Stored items
▽

import Summits.BirchSwinnertonDyer.BirchSwinnertonDyer.Theorems.PrintCf2SplitBadTwoTowerTorsionSharp
import Summits.BirchSwinnertonDyer.BirchSwinnertonDyer.Theorems.PrintCf2SplitBadTwoCMTwoTorsionField
import HarnessLib

/-!
# Crux `PrintCf2.SplitBadTwoRankOneOfFacts` (stmt-BirchSwinnertonDyer-20368), road α v9.1 — S3c₂ pieces (ii)-b/(iii), brick B16 file 1:
# the INERTIA-FIXED part of the CM summand is `W*[2]` at EVERY additive `w ∤ 2`; a `K`-rational `π` pins `√−7 ∈ K`

Cell `bsd-print-cf2`, width seat `bsd-line-cf2-p1-w3` g7 (prover-bsd-line-cf2-p1-w3-g7-0); `--supports stmt-BirchSwinnertonDyer-20368`
(helper, Theses-free). HONEST FRAMING: nothing here closes the crux or a registered stub; BSD is not proved by any of this; no summit
statement is proved by this seat. No definition, no named fact, no `sorry`.

CONTEXT. The registered stub S3c₂ `stub_restrictedEulerCharBottom_two` (skeleton of record v9.1 fc726a893a021e04) is the control +
bottom evaluation of Agboola's restricted Selmer group `𝔖_{v̄}(K*_∞, W*)`, `W* = ↥((W.baseChange K).endEigenPrimaryTorsion 2 π r)`, along
the `ℤ₂`-line `κ'` of `K` unramified outside `v̄`. LEAD g11 landed the KERNEL side (`#W*(K*_∞) = 2`, `v₂ #ker(control) ≤ 1`:
`…TowerTorsionSharp`, p656507, with a `θ² = −7` binder). This file (brick B16 «local cokernel kernels of control at `w ∤ 2`»,
file 1 = the local INPUT) proves the inertia-level statement that bounds the LOCAL control kernels at the additive places
`w ∣ 7d`, and removes the `θ`-binder:

* §1 `natCard_ker_eq_two_of_cmEndo` — ANY `π ∈ End_{K̄}(E_K)` with `π² = π − 2` (`j = −3375`) has `#ker π = #ker (1 − π) = 2` (it is
  `π₀` or `1 − π₀` for the base-changed `π₀` of `exists_cmEndo_baseChange`, in the commutative domain `End_{K̄}(E)`; standalone form
  of the inline step of -w2's `exists_eigen_pair_two`), and **`exists_sq_eq_neg_seven_of_cmEndo_mem_endRing`** — a `K`-RATIONAL
  `π ∈ End_K(E_K)` with `π² = π − 2` forces `√−7 ∈ K` (-w8's `isSquare_neg_seven_of_cmEndo_equivariant`): every S3c₂ frame
  (`∀ K … ∀ π : End_K(E_K) …`) carries `θ : K` with `θ² = −7`, so the `hθ` binder of the `CMPrimes` / `…TowerTorsionSharp` theorems
  is DISCHARGED from the frame's own data (§3: `…_of_frame` corollaries with no `θ`).
* §2 ENGINE `two_nsmul_eq_zero_of_fixed_of_natCard_le_four` — for ANY subgroup `S ≤ Γ_K` whose fixed subgroup `F = E[2^∞]^S` is
  finite with `#F ≤ 4`, every `S`-fixed point of `E[𝔮_r^∞]` is `2`-torsion: `F` contains the (`Γ_K`-fixed) point `g′` of order `2`
  of the OTHER summand `E[𝔮_{1−r}^∞]`; an `S`-fixed `x ∈ E[𝔮_r^∞]` of order `2^j`, `j ≥ 2`, gives `ℤx ≤ F` with `2^j ∣ #F ≤ 4`, so
  `F = ℤx ≤ E[𝔮_r^∞]` and `g′ ∈ E[𝔮_r^∞] ⊓ E[𝔮_{1−r}^∞] = ⊥` — absurd. Hence `natCard_fixedPoints_eq_two_of_natCard_le_four`
  (`#(E[𝔮_r^∞])^S = 2`) and `smul_eq_self_of_mem_fixedPoints_of_natCard_le_four` (ALL of `Γ_K` acts trivially on `(E[𝔮_r^∞])^S`).
  (The LEAD's p656507 is the case `S = ker κ'` by a product injection; the engine here is for arbitrary `S`.)
* §3 INERTIA: **`natCard_fixedPoints_inertia_eq_two_of_hasAdditiveReductionAt`** — `#(E[𝔮_r^∞])^{I_w} = 2` at EVERY additive
  place `w ∤ 2` of `K` (`S = GreenbergSelmer.inertia w`, Greenberg's `c_w ≤ 4` = LEAD's p656082 transported to the `Subgroup`
  currency, `finite_and_natCard_fixedPoints_inertia_geomPrimaryTorsion_le_four`); for road α the places above `7`
  (`natCard_fixedPoints_inertia_seven_of_frame_eq_two`) and above the odd `ℓ ∣ d`. Since `I_w ≤ ker κ' ⊓ D_w` (`κ'` unramified at
  `w`), the local control kernel `ker(H¹(D_w, W*) → H¹(ker κ' ⊓ D_w, W*))` lives in `H¹(D_w/I_w, W*[2])`-sized groups: at most ONE
  factor `2` per place `w ∣ 7d` of `K` — the «one unit per prime of `K` above `ℓ ∣ d`» of the S3c₂ docstring (file 2 of B16).
  ROAD α corollaries WITHOUT `θ`: `natCard_fixedPoints_kerSubgroup_eq_two_of_frame`, `smul_eq_self_of_mem_fixedPoints_kerSubgroup_of_frame`,
  `range_subOne_of_frame_eq_bot`, `natCard_ker_control_le_two_of_frame` (`v₂ #ker(control) ≤ 1` on the frame exactly as S3c₂
  quantifies it).
presearch: Greenberg LNM 1716 §3 Lemma 3.3 (p. 88), Agboola 2007 §3 Prop. 3.2, Rubin LNM 1716 Prop. 5.4 — held; corpus+galaxy: no printed
sharp value at an additive prime (a two-line consequence of `c_v ≤ 4` and the CM splitting). beyond-print theorem: no.
References: [GreenbergLNM1716] §3 Lemmas 3.1, 3.3; [Agboola2007] §3 Prop. 3.2; [Rubin1999] §2, Prop. 5.4; [SilvermanAEC2009] Cor. III.9.4,
Prop. X.1.4; [SilvermanATAEC1994] II §2 Thm. 2.2(b), Thm. IV.10.2(a); [Cox2013] §14.B.
-/

noncomputable section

△

Give back the records word for word. Start at the first line, end at the line containing "statement is proved", and include both.

import Summits.BirchSwinnertonDyer.BirchSwinnertonDyer.Theorems.PrintCf2SplitBadTwoTowerTorsionSharp
import Summits.BirchSwinnertonDyer.BirchSwinnertonDyer.Theorems.PrintCf2SplitBadTwoCMTwoTorsionField
import HarnessLib

/-!
# Crux `PrintCf2.SplitBadTwoRankOneOfFacts` (stmt-BirchSwinnertonDyer-20368), road α v9.1 — S3c₂ pieces (ii)-b/(iii), brick B16 file 1:
# the INERTIA-FIXED part of the CM summand is `W*[2]` at EVERY additive `w ∤ 2`; a `K`-rational `π` pins `√−7 ∈ K`

Cell `bsd-print-cf2`, width seat `bsd-line-cf2-p1-w3` g7 (prover-bsd-line-cf2-p1-w3-g7-0); `--supports stmt-BirchSwinnertonDyer-20368`
(helper, Theses-free). HONEST FRAMING: nothing here closes the crux or a registered stub; BSD is not proved by any of this; no summit
statement is proved by this seat. No definition, no named fact, no `sorry`.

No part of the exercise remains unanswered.